7、每個人的個體不被尊重的時候,非常殘酷。

8、必須有人要說,否則的話,五十年後,一百年後,(後人)看我們今天祖先是這麼生存的,他們會憤怒,他憤怒不是強權,而是憤怒每一個接受強權的這個人,我的後代一定會為我(感到)丟臉,所以我爭取不要讓後人嘲笑我。

9、反正水落就石出了,就剩這兩塊石頭,又臭又硬地在這兒,你喜歡不喜歡,它就在這兒了。

10、他們隨便對我說“NO”,我也對他們說一次“NO”。

陳佩斯的勝利,是價值觀的勝利

11、我還有更好東西的時候,他們永遠對你關著這門。而且他們給你提出的這個理由,又讓你哭笑不得,你還有什麼意義,那不就是浪費生命了嘛?

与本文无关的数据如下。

/-- **The v4 Cheeger seam on one torus.**  For continuous unitary `ρ`, `β ≥ 0`, a spatial torus `(2S+1)³` and `k ≥ 0`: if every vacuum vector's
coupling has setwise conductance `k`, then `traceExcess (m+2) ≤ K e^{−(k²/8)(m+2)}` for all `m`. -/
theorem traceExcess_le_of_vacuumConductance (hρ : Continuous ρ) (hρu : ∀ g, ρ g ∈ Matrix.unitaryGroup (Fin n) ℂ)
    {β : ℝ} (hβ : 0 ≤ β) (S : ℕ) {k : ℝ} (hk : 0 ≤ k)
    (hcond : ∀ Ω : Lp ℝ 2 (Measure.pi fun _ : Edge 3 (2 * S + 1) => haarProbability G), IsVacuum ρ β (2 * S + 1) Ω →
      HasCouplingConductance (vacuumMeasure Ω) (vacuumCoupling ρ β (2 * S + 1) Ω) k) :
    ∃ Kc : ℝ, ∀ m : ℕ, traceExcess ρ β (2 * S + 1) (m + 2) ≤ Kc * Real.exp (-(k ^ 2 / 8 * ((m + 2 : ℕ) : ℝ))) := by
  classical
  set N : ℕ := 2 * S + 1 with hN
  set μ : Measure (GaugeConfig 3 N G) := Measure.pi fun _ : Edge 3 N => haarProbability G with hμ
  set K : GaugeConfig 3 N G → GaugeConfig 3 N G → ℝ := wilsonSliceKernel ρ β with hKdef
  set A := wilsonTorusTransferMatrix ρ β N with hAdef
  -- kernel facts
  have hK : StronglyMeasurable (uncurry K) := stronglyMeasurable_uncurry_wilsonSliceKernel ρ hρ β
  obtain ⟨C, hC⟩ := exists_norm_wilsonSliceKernel_le (L := N) ρ hρ β
  have hsymm : ∀ x y, K x y = K y x := wilsonSliceKernel_symm ρ hρu β
  have hpos : ∀ x y, 0 < K x y := wilsonSliceKernel_pos ρ hρ β
  obtain ⟨κ₀, hκ₀, hKmin⟩ : ∃ κ₀ : ℝ, 0 < κ₀ ∧ ∀ U U' : GaugeConfig 3 N G, κ₀ ≤ K U U' := by
    have hcont := continuous_uncurry_wilsonSliceKernel (L := N) ρ hρ β
    obtain ⟨p, -, hp⟩ := isCompact_univ.exists_isMinOn univ_nonempty hcont.continuousOn
    exact ⟨K p.1 p.2, hpos p.1 p.2, fun U U' => (isMinOn_iff.mp hp) (U, U') (mem_univ _)⟩
  have hKnn : ∀ x y, 0 ≤ K x y := fun x y => (hpos x y).le
  have hAker : ∀ φ : Lp ℝ 2 μ, (A φ : GaugeConfig 3 N G → ℝ) =ᵐ[μ] fun U => ∫ U', K U U' * φ U' ∂μ :=
    wilsonTorusTransferMatrix_ae_eq β N hρ
  have hsa : IsSelfAdjoint A := isSelfAdjoint_wilsonTorusTransferMatrix N hρ hρu β
  have hcpt : IsCompactOperator A := isCompactOperator_wilsonTorusTransferMatrix β N hρ
  have himp : IsPositivityImproving A := isPositivityImproving_wilsonTorusTransferMatrix β N hρ
  have hA0 : A ≠ 0 := wilsonTorusTransferMatrix_ne_zero β N hρ
  -- spectral data and the trace formula
  obtain ⟨s, hs, b, lam, i₀, hb, hle, hL0, hi₀, hS2, hrad, hZ⟩ :=
    exists_spectralData_wilsonTorusTransferMatrix N hρ hρu hβ
  haveI : Countable s := hs
  have hlam0 : ∀ i, 0 ≤ lam i := fun i => (hle i).1
  -- ground-state data
  obtain ⟨h, B, h₀, θ, hhm, hhB, hh₀, hlow, heig, hnorm, ⟨ε, hε2, hbε⟩, horth, hθ0, hθ, hgapl⟩ :=
    exists_groundState_data (μ := μ) hK hC hsymm hpos hκ₀ hKmin hAker hsa hcpt himp hA0 hb hlam0 hi₀
  set lam₀ : ℝ := lam i₀ with hlam₀def
  have hhpos : ∀ x, 0 < h x := fun x => hh₀.trans_le (hlow x)
  -- the vacuum vector `Ω = [h]`
  set Ω : Lp ℝ 2 μ := (memLp_two_of_bound (μ := μ) hhm hhB).toLp h with hΩdef
  have hcoe : (Ω : GaugeConfig 3 N G → ℝ) =ᵐ[μ] h := MemLp.coeFn_toLp _
  have hΩ1 : ‖Ω‖ = 1 := by
    have h1 := norm_toLp_sq_eq_integral_norm_sq (𝕜 := ℝ) (memLp_two_of_bound (μ := μ) hhm hhB)
    have h2 : ∫ x, ‖h x‖ ^ 2 ∂μ = 1 := by
      rw [← hnorm]; refine integral_congr_ae (Eventually.of_forall fun x => ?_); simp only [Real.norm_eq_abs, sq_abs]
    rw [h2] at h1
    have h3 : ‖Ω‖ ^ 2 = 1 := h1
    nlinarith [norm_nonneg Ω]
  have hAΩ : A Ω = ‖A‖ • Ω := by
    rw [← hi₀]
    refine Lp.ext ?_
    filter_upwards [hAker Ω, Lp.coeFn_smul (lam i₀) Ω, hcoe] with x hx hs' hc
    rw [hx, hs', Pi.smul_apply, smul_eq_mul, hc, ← heig x]
    exact integral_congr_ae (by filter_upwards [hcoe] with y hy; rw [hy])
  have hΩpos : IsStrictlyPositiveFun Ω := by
    show ∀ᵐ x ∂μ, 0 < (Ω : GaugeConfig 3 N G → ℝ) x
    filter_upwards [hcoe] with x hx
    rw [hx]; exact hhpos x
  have hvac : IsVacuum ρ β N Ω := ⟨hΩ1, hAΩ, hΩpos⟩
  have hcc := hcond Ω hvac
  -- the vacuum measure / coupling of `Ω = [h]` are the ground-state measures of `h`
  set D : GaugeConfig 3 N G × GaugeConfig 3 N G → ℝ := fun p => lam₀⁻¹ * (h p.1 * K p.1 p.2 * h p.2) with hD
  have hKm : Measurable (uncurry K) := hK.measurable
  have hDm : Measurable D := measurable_const.mul (((hhm.comp measurable_fst).mul hKm).mul (hhm.comp measurable_snd))
  have hD0 : ∀ p, 0 ≤ D p := fun p =>
    mul_nonneg (inv_nonneg.2 hL0.le) (mul_nonneg (mul_nonneg (hhpos _).le (hKnn _ _)) (hhpos _).le)
  have hμu : μ (univ : Set (GaugeConfig 3 N G)) ≠ 0 := by rw [measure_univ]; exact one_ne_zero
  obtain ⟨x₀, -⟩ : (univ : Set (GaugeConfig 3 N G)).Nonempty := nonempty_of_measure_ne_zero hμu
  have hB0 : 0 ≤ B := (norm_nonneg _).trans (hhB x₀)
  have hC0 : 0 ≤ C := (norm_nonneg _).trans (hC x₀ x₀)
  have hDb : ∀ p, ‖D p‖ ≤ lam₀⁻¹ * (B * C * B) := by
    intro p
    rw [hD]
    refine norm_mul_le_of_le (by rw [Real.norm_eq_abs, abs_of_nonneg (inv_nonneg.2 hL0.le)]) ?_ (inv_nonneg.2 hL0.le)
    exact norm_mul_le_of_le (norm_mul_le_of_le (hhB _) (hC _ _) hB0) (hhB _) (mul_nonneg hB0 hC0)
  have hDi : Integrable D (μ.prod μ) := integrable_of_bdd hDm hDb
  have hπeq : vacuumMeasure Ω = μ.withDensity (fun x => ENNReal.ofReal (h x ^ 2)) := by
    unfold vacuumMeasure
    refine withDensity_congr_ae ?_
    filter_upwards [hcoe] with x hx
    rw [hx]
  have hρeq : vacuumCoupling ρ β N Ω = (μ.prod μ).withDensity (fun p => ENNReal.ofReal (D p)) := by
    unfold vacuumCoupling
    refine withDensity_congr_ae ?_
    have h1 : (fun p : GaugeConfig 3 N G × GaugeConfig 3 N G => (Ω : GaugeConfig 3 N G → ℝ) p.1) =ᵐ[μ.prod μ] fun p => h p.1 :=
      Measure.quasiMeasurePreserving_fst.ae_eq_comp hcoe
    have h2 : (fun p : GaugeConfig 3 N G × GaugeConfig 3 N G => (Ω : GaugeConfig 3 N G → ℝ) p.2) =ᵐ[μ.prod μ] fun p => h p.2 :=
      Measure.quasiMeasurePreserving_snd.ae_eq_comp hcoe
    filter_upwards [h1, h2] with p hp1 hp2
    rw [hp1, hp2, ← hi₀, hD]
    simp only
    congr 1
    rw [div_eq_inv_mul]
  -- set functions of the ground-state measures
  have hh2m : Measurable fun x => h x ^ 2 := hhm.pow_const 2
  have hh2b : ∀ x, ‖h x ^ 2‖ ≤ B ^ 2 := fun x => by
    rw [Real.norm_eq_abs, abs_of_nonneg (sq_nonneg _)]
    have := hhB x
    rw [Real.norm_eq_abs] at this
    calc h x ^ 2 = |h x| ^ 2 := (sq_abs _).symm
      _ ≤ B ^ 2 := pow_le_pow_left₀ (abs_nonneg _) this 2
  have hh2i : Integrable (fun x => h x ^ 2) μ := integrable_of_bdd hh2m hh2b
  have hπA : ∀ Aset : Set (GaugeConfig 3 N G), MeasurableSet Aset → (vacuumMeasure Ω).real Aset = ∫ x in Aset, h x ^ 2 ∂μ := by
    intro Aset hA
    rw [measureReal_def, hπeq, withDensity_apply _ hA,
      ← ofReal_integral_eq_lintegral_ofReal hh2i.integrableOn (Eventually.of_forall fun x => sq_nonneg (h x)),
      ENNReal.toReal_ofReal (setIntegral_nonneg hA fun x _ => sq_nonneg _)]
  haveI hπprob : IsProbabilityMeasure (vacuumMeasure Ω) := by
    refine ⟨?_⟩
    rw [hπeq, withDensity_apply _ MeasurableSet.univ, Measure.restrict_univ,
      ← ofReal_integral_eq_lintegral_ofReal hh2i (Eventually.of_forall fun x => sq_nonneg (h x)), hnorm, ENNReal.ofReal_one]
  have hρAE : ∀ Aset E : Set (GaugeConfig 3 N G), MeasurableSet Aset → MeasurableSet E →
      (vacuumCoupling ρ β N Ω).real (Aset ×ˢ E) = ∫ x in Aset, ∫ y in E, D (x, y) ∂μ ∂μ := by
    intro Aset E hA hE
    rw [measureReal_def, hρeq, withDensity_apply _ (hA.prod hE),
      ← ofReal_integral_eq_lintegral_ofReal hDi.integrableOn (Eventually.of_forall fun p => hD0 p),
      ENNReal.toReal_ofReal (setIntegral_nonneg (hA.prod hE) fun p _ => hD0 p), setIntegral_prod D hDi.integrableOn]
  have hrow : ∀ x, ∫ y, D (x, y) ∂μ = h x ^ 2 := by
    intro x
    simp only [hD]
    rw [integral_const_mul]
    have : ∫ y, h x * K x y * h y ∂μ = h x * ∫ y, K x y * h y ∂μ := by
      rw [← integral_const_mul]
      refine integral_congr_ae (Eventually.of_forall fun y => ?_); ring
    rw [this, heig x]
    field_simp
  have hDx : ∀ x, Integrable (fun y => D (x, y)) μ := fun x =>
    integrable_of_bdd (hDm.comp measurable_prodMk_left) fun y => hDb (x, y)
  -- the setwise conductance of the ground state
  have hconduct : ∀ Aset : Set (GaugeConfig 3 N G), MeasurableSet Aset →
      k * (∫ x in Aset, h x ^ 2 ∂μ) * (1 - ∫ x in Aset, h x ^ 2 ∂μ) ≤
        (∫ x in Aset, h x ^ 2 ∂μ) - lam₀⁻¹ * ∫ x in Aset, ∫ y in Aset, h x * K x y * h y ∂μ ∂μ := by
    intro Aset hA
    have h1 := hcc Aset hA
    have hPc : (vacuumMeasure Ω).real Asetᶜ = 1 - ∫ x in Aset, h x ^ 2 ∂μ := by
      rw [probReal_compl_eq_one_sub hA, hπA Aset hA]
    have hR : (vacuumCoupling ρ β N Ω).real (Aset ×ˢ Asetᶜ) =
        (∫ x in Aset, h x ^ 2 ∂μ) - lam₀⁻¹ * ∫ x in Aset, ∫ y in Aset, h x * K x y * h y ∂μ ∂μ := by
      rw [hρAE Aset Asetᶜ hA hA.compl]
      have hin : ∀ x, ∫ y in Asetᶜ, D (x, y) ∂μ = h x ^ 2 - ∫ y in Aset, D (x, y) ∂μ := by
        intro x
        rw [setIntegral_compl hA (hDx x), hrow x]
      simp_rw [hin]
      have hDunc : StronglyMeasurable (uncurry fun x y => D (x, y)) :=
        (hDm.comp (measurable_fst.prodMk measurable_snd)).stronglyMeasurable
      rw [integral_sub hh2i.integrableOn ?_]
      · congr 1
        rw [← integral_const_mul]
        refine setIntegral_congr_fun hA fun x _ => ?_
        rw [← integral_const_mul]
      · refine (integrable_of_bdd (B := lam₀⁻¹ * (B * C * B) * μ.real univ) ?_ fun x => ?_).integrableOn
        · exact (hDunc.integral_prod_right' (ν := μ.restrict Aset)).measurable
        · rw [Real.norm_eq_abs]
          calc |∫ y in Aset, D (x, y) ∂μ| ≤ ∫ y in Aset, |D (x, y)| ∂μ := abs_integral_le_integral_abs
            _ ≤ ∫ y in Aset, lam₀⁻¹ * (B * C * B) ∂μ := by
                refine setIntegral_mono_on ?_ ?_ hA fun y _ => ?_
                · exact (hDx x).abs.integrableOn
                · exact (integrable_const _).integrableOn
                · have := hDb (x, y); rwa [Real.norm_eq_abs] at this
            _ = lam₀⁻¹ * (B * C * B) * μ.real Aset := by rw [setIntegral_const, smul_eq_mul, mul_comm]
            _ ≤ lam₀⁻¹ * (B * C * B) * μ.real univ :=
                mul_le_mul_of_nonneg_left (measureReal_mono (subset_univ _) (measure_ne_top _ _))
                  (mul_nonneg (inv_nonneg.2 hL0.le) (mul_nonneg (mul_nonneg hB0 hC0) hB0))
    rw [hπA Aset hA, hPc, hR] at h1
    exact h1
  -- the excited spectrum and the trace excess (as in `traceExcess_le_of_sliceConductance`)
  set r : s → ℝ := fun i => lam i / lam₀ with hr
  have hr0 : ∀ i, 0 ≤ r i := fun i => div_nonneg (hlam0 i) hL0.le
  have hri₀ : r i₀ = 1 := div_self hL0.ne'
  have hrsum : Summable fun i => r i ^ 2 := by
    have := hS2.div_const (lam₀ ^ 2)
    refine this.congr fun i => ?_
    rw [hr]; simp only; rw [div_pow]
  have hlam_eq : ∀ i (j : ℕ), lam i ^ j = lam₀ ^ j * r i ^ j := fun i j => by
    rw [← mul_pow, hr]; simp only; rw [mul_div_cancel₀ _ hL0.ne']
  set u : ℝ := max (1 - k ^ 2 / 8) 0 with hu
  have hu0 : 0 ≤ u := le_max_right _ _
  have hru : ∀ i, i ≠ i₀ → r i ≤ u := by
    intro i hi
    by_cases hli : lam i = 0
    · rw [hr]; simp only; rw [hli, zero_div]; exact hu0
    · have hlipos : 0 < lam i := lt_of_le_of_ne (hlam0 i) (Ne.symm hli)
      have h1 := eigenvalue_le_of_conductance (μ := μ) hK hC hsymm hKnn hhm hhB hh₀ hlow hL0 heig hnorm hk hconduct hAker
        (hb i) hlipos (b.orthonormal.norm_eq_one i) (horth i hi)
      rw [hr]; simp only
      rw [div_le_iff₀ hL0]
      calc lam i ≤ lam₀ * (1 - k ^ 2 / 8) := h1
        _ ≤ u * lam₀ := by rw [mul_comm]; exact mul_le_mul_of_nonneg_right (le_max_left _ _) hL0.le
  have huexp : u ≤ Real.exp (-(k ^ 2 / 8)) := by
    refine max_le ?_ (Real.exp_pos _).le
    have := Real.add_one_le_exp (-(k ^ 2 / 8)); linarith
  have htr : ∀ m : ℕ, traceExcess ρ β N (m + 2) = ∑' i, (if i = i₀ then 0 else r i ^ (m + 2)) := by
    intro m
    have h1 : HasSum (fun i => r i ^ (m + 2)) (cyclicPartition ρ β N (m + 2) / lam₀ ^ (m + 2)) := by
      have := (hZ m).div_const (lam₀ ^ (m + 2))
      refine this.congr_fun fun i => ?_
      rw [hlam_eq i (m + 2), mul_div_cancel_left₀ _ (pow_ne_zero _ hL0.ne')]
    have hsumm : Summable fun i => r i ^ (m + 2) := h1.summable
    unfold traceExcess
    rw [hrad, ← h1.tsum_eq, hsumm.tsum_eq_add_tsum_ite i₀, hri₀, one_pow]
    ring
  set x₂ : ℝ := ∑' i, (if i = i₀ then 0 else r i ^ 2) with hx₂
  refine ⟨x₂ * Real.exp (k ^ 2 / 4), fun m => ?_⟩
  rw [htr m]
  have hterm : ∀ i, (if i = i₀ then 0 else r i ^ (m + 2)) ≤ (if i = i₀ then 0 else r i ^ 2) * u ^ m := by
    intro i
    split_ifs with hi
    · simp
    · rw [pow_add, mul_comm]
      exact mul_le_mul_of_nonneg_left (pow_le_pow_left₀ (hr0 i) (hru i hi) m) (sq_nonneg _)
  have hsum1 : Summable fun i => (if i = i₀ then 0 else r i ^ 2) := by
    refine Summable.of_nonneg_of_le (fun i => ?_) (fun i => ?_) hrsum
    · split_ifs <;> positivity
    · split_ifs <;> [exact sq_nonneg _; exact le_rfl]
  have hsum2 : Summable fun i => (if i = i₀ then 0 else r i ^ (m + 2)) := by
    refine Summable.of_nonneg_of_le (fun i => ?_) hterm (hsum1.mul_right _)
    split_ifs
    · exact le_rfl
    · exact pow_nonneg (hr0 i) _
  have hx₂0 : 0 ≤ x₂ := tsum_nonneg fun i => by
    split_ifs
    · exact le_rfl
    · exact sq_nonneg _
  calc ∑' i, (if i = i₀ then 0 else r i ^ (m + 2)) ≤ ∑' i, (if i = i₀ then 0 else r i ^ 2) * u ^ m :=
        Summable.tsum_le_tsum hterm hsum2 (hsum1.mul_right _)
    _ = x₂ * u ^ m := tsum_mul_right
    _ ≤ x₂ * Real.exp (-(k ^ 2 / 8)) ^ m := mul_le_mul_of_nonneg_left (pow_le_pow_left₀ hu0 huexp m) hx₂0
    _ = x₂ * Real.exp (k ^ 2 / 4) * Real.exp (-(k ^ 2 / 8 * ((m + 2 : ℕ) : ℝ))) := by
        rw [← Real.exp_nat_mul, mul_assoc, ← Real.exp_add]
        congr 1; congr 1; push_cast; ring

12、我們改革開放的光明的東西,我們沒有去表現它的光明的那一面,我們從它的背陽光的地方,去入手寫的,但是我們一直寫透它,於是就見到了陽光。

13、我是一個非常乾淨的人,我沒拿這些獎。

14、而現在我們有時候誇的那個時代,恰恰是不正常的時代,是一個人性被泯滅的時代,是一個人性不被尊重的時代,是一個非理性的時代。

15、你不知道為了這一晚上的演出,你不知道要有多少個晚上,你要去打磨這個節目,整個你後半年都是為它,為這在臺上的15分鐘去生活了。

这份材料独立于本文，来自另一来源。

/-- **The graph chart with values in `ℂⁿ`**: `[z] ↦ (affine coordinates of chart i, slot k removed)`,
inverse `v ↦ [homogenize i (Phi⁻¹ (insertNth k 0 v))]` (Griffiths–Harris, Ch. 0 §2: a complex
submanifold is locally a graph). [cite: GriffithsHarrisPrinciples1978, Ch. 0 §2] -/
def graphChartC : OpenPartialHomeomorph ↥(zeroSet F hF) (Fin n → ℂ) :=
  haveI := Classical.propDecidable
  { toFun := fun q => Fin.removeNth D.k (affineCoordComplex D.i q.1)
    invFun := fun v => if hv : v ∈ D.target then ⟨D.invVal v, D.invVal_mem hv⟩ else D.p
    source := D.source
    target := D.target
    map_source' := fun q hq => D.removeNth_mem_target hq
    map_target' := fun v hv => by
      simp only [dif_pos hv]
      refine ⟨D.coordNeZero_invVal v, ?_⟩
      rw [affineCoordComplex_invVal]
      exact D.Phi.map_target hv
    left_inv' := fun q hq => by
      rw [dif_pos (D.removeNth_mem_target hq)]
      apply Subtype.ext
      change ComplexProjectiveSpace.mk (homogenize D.i (D.Phi.symm (Fin.insertNth D.k 0
        (Fin.removeNth D.k (affineCoordComplex D.i q.1))))) = q.1
      rw [← D.phi_eq_of_fChart_eq_zero (fChart_affineCoordComplex F hF q.2 hq.1), ← Phi_apply,
        D.Phi.left_inv hq.2]
      exact mk_homogenize_affineCoordComplex hq.1
    right_inv' := fun v hv => by
      simp only [dif_pos hv]
      change Fin.removeNth D.k (affineCoordComplex D.i (D.invVal v)) = v
      rw [affineCoordComplex_invVal, ← D.removeNth_phi, D.phi_symm_insertNth hv, Fin.removeNth_insertNth]
    open_source := by
      have h : IsOpen ({p : ComplexProjectiveSpace (n + 1) | CoordNeZero D.i p} ∩
          affineCoordComplex D.i ⁻¹' D.Phi.source) :=
        (continuousOn_affineCoordComplex D.i).isOpen_inter_preimage (isOpen_setOf_coordNeZero D.i)
          D.Phi.open_source
      exact h.preimage continuous_subtype_val
    open_target := D.Phi.open_target.preimage (by fun_prop)
    continuousOn_toFun := by
      have hrem : Continuous fun w : Fin (n + 1) → ℂ => Fin.removeNth D.k w :=
        continuous_pi fun j => continuous_apply _
      exact hrem.comp_continuousOn (((continuousOn_affineCoordComplex D.i).comp
        continuous_subtype_val.continuousOn fun q hq => hq.1))
    continuousOn_invFun := by
      rw [Topology.IsInducing.subtypeVal.continuousOn_iff]
      have hval : ContinuousOn D.invVal D.target :=
        continuous_mk.comp_continuousOn ((continuous_homogenize _).comp_continuousOn
          (D.Phi.continuousOn_symm.comp (by fun_prop : Continuous fun v : Fin n → ℂ =>
            (Fin.insertNth D.k (0 : ℂ) v : Fin (n + 1) → ℂ)).continuousOn fun v hv => hv))
      refine hval.congr fun v hv => ?_
      simp only [comp_apply, dif_pos hv] }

16、幾年前,甚至一夜之前,萬人矚目的一個明星,一夜之間就成這樣,你就是敵人,就要把你置於死地。

17、沒有對手也是寂寞的一個原因,獨行並不獨行,但確實是沒有對手。

18、也不悲也不喜,我這種平平淡淡了卻是最好的。

19、所以我希望那個時候還會有比我更強,強十倍,百倍的人,而且有千百個這樣的人,讓人把我完全忘記了,那是最好。

20、正是因為我們那個時候,你曾經不尊重那些人,那些勞動者,那些流血流汗的人,而現在跳樓的是誰,是這些管理他們的人,是這些有權利的人。

陳佩斯接受採訪時說了一段話,擲地有聲!

“必須要有人要說,否則的話,五十年後、一百年後,(後人)看我們今天祖先是這麼生存的,他們會憤怒,他憤怒不是強權,而是憤怒每一個接受強權的這個人,我的後代一定會為我(感到)丟臉。”——陳佩斯接受《南方人物週刊》採訪時,回答他反抗央視侵權的意義在哪兒。